→ Records from a collection:
-=-=-=-=-
/-! ### §4. The C3 line `kato_shift_three` v14 BY NAME, as tree theorems -/

/-- **C3 ⟸ F-es-18 ∧ E-an-57 ∧ LAW₃♮ ∧ NB₃^V ∧ RES₃♭** (the v14 composition of line `kato_shift_three` as ONE tree theorem:
the lead's v10 composition with NB₃ fed by NB₃^V through p645684).  CONDITIONAL reduction; nothing about BSD is proved.
[cite: Kato2004Asterisque, Thm. 6.6 (1) (shape of the input F-es-18 only)] -/
theorem maninPrimeToThreeAtNine_of_katoFact_of_cuspidalKummerCube_of_nonBlindLaw_of_noAscending_of_coprimeIsolated
    (h₁ : kato_neron_isIntegral_twistedSymbolSum_of_additive_three_polar) (h₂ : CuspidalKummerCubeRepresentativeAtNine)
    (h₄ : CuspidalKummerCubeExponentLawNonBlind) (hV : NoAscendingThreeTorsionOptimal)
    (h₅ : NoRationalThreeTorsionCoprimeIsolatedResidual) :
    Summit.BirchSwinnertonDyer.BirchSwinnertonDyer.Theses.ManinLocalTwoThree.ManinPrimeToThreeAtNine :=
  maninPrimeToThreeAtNine_of_katoFact_of_cuspidalKummerCube_of_noBlindLaws_of_coprimeIsolated h₁ h₂ h₄
    (noBlindThreeTorsionOptimal_of_noAscendingThreeTorsionOptimal hV) h₅

/-- **C3 ⟸ F-es-18 ∧ E-an-57 ∧ LAW₃♮ ∧ E-an-100₉ ∧ RES₃♭** (an's Stevens-ledger row in place of NB₃^V; BY NAME through §2/§3).
CONDITIONAL reduction; nothing about BSD is proved. [cite: Kato2004Asterisque, Thm. 6.6 (1) (shape of the input F-es-18 only)] -/
theorem maninPrimeToThreeAtNine_of_katoFact_of_cuspidalKummerCube_of_nonBlindLaw_of_noConstantKernelAscending_of_coprimeIsolated
    (h₁ : kato_neron_isIntegral_twistedSymbolSum_of_additive_three_polar) (h₂ : CuspidalKummerCubeRepresentativeAtNine)
    (h₄ : CuspidalKummerCubeExponentLawNonBlind) (h100 : NoConstantKernelAscendingThreeOptimalAtNine)
    (h₅ : NoRationalThreeTorsionCoprimeIsolatedResidual) :
    Summit.BirchSwinnertonDyer.BirchSwinnertonDyer.Theses.ManinLocalTwoThree.ManinPrimeToThreeAtNine :=
  maninPrimeToThreeAtNine_of_katoFact_of_cuspidalKummerCube_of_noBlindLaws_of_coprimeIsolated h₁ h₂ h₄
    (noBlindThreeTorsionOptimal_of_noConstantKernelAscendingAtNine h100) h₅

/-- **C3 ⟸ F-es-18 ∧ E-an-57 ∧ LAW₃♮ ∧ E-an-99 (ASCμ₃) ∧ RES₃♭** (BY NAME through an's E-an-99 ⟹ E-an-100 ⟹ E-an-100₉ and §3).
CONDITIONAL reduction; nothing about BSD is proved. [cite: Kato2004Asterisque, Thm. 6.6 (1) (shape of the input F-es-18 only)] -/
theorem maninPrimeToThreeAtNine_of_katoFact_of_cuspidalKummerCube_of_nonBlindLaw_of_kernelIsMu_of_coprimeIsolated
    (h₁ : kato_neron_isIntegral_twistedSymbolSum_of_additive_three_polar) (h₂ : CuspidalKummerCubeRepresentativeAtNine)
    (h₄ : CuspidalKummerCubeExponentLawNonBlind) (h99 : OptimalAscendingThreeKernelIsMu)
    (h₅ : NoRationalThreeTorsionCoprimeIsolatedResidual) :
    Summit.BirchSwinnertonDyer.BirchSwinnertonDyer.Theses.ManinLocalTwoThree.ManinPrimeToThreeAtNine :=
  maninPrimeToThreeAtNine_of_katoFact_of_cuspidalKummerCube_of_noBlindLaws_of_coprimeIsolated h₁ h₂ h₄
    (noBlindThreeTorsionOptimal_of_noAscendingThreeTorsionOptimal
      (noAscendingThreeTorsionOptimal_of_optimalAscendingThreeKernelIsMu h99)) h₅

end Summit.BirchSwinnertonDyer.BirchSwinnertonDyer.Theorems.ManinLocalTwoThree

end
-=-=-=-=-
→ Instructions to follow: Whenever a line in the data holds "CuspidalKummerCubeExponentLawNonBlind", copy that line.

→ Problem solution:
    (h₄ : CuspidalKummerCubeExponentLawNonBlind) (hV : NoAscendingThreeTorsionOptimal)
    (h₄ : CuspidalKummerCubeExponentLawNonBlind) (h100 : NoConstantKernelAscendingThreeOptimalAtNine)
    (h₄ : CuspidalKummerCubeExponentLawNonBlind) (h99 : OptimalAscendingThreeKernelIsMu)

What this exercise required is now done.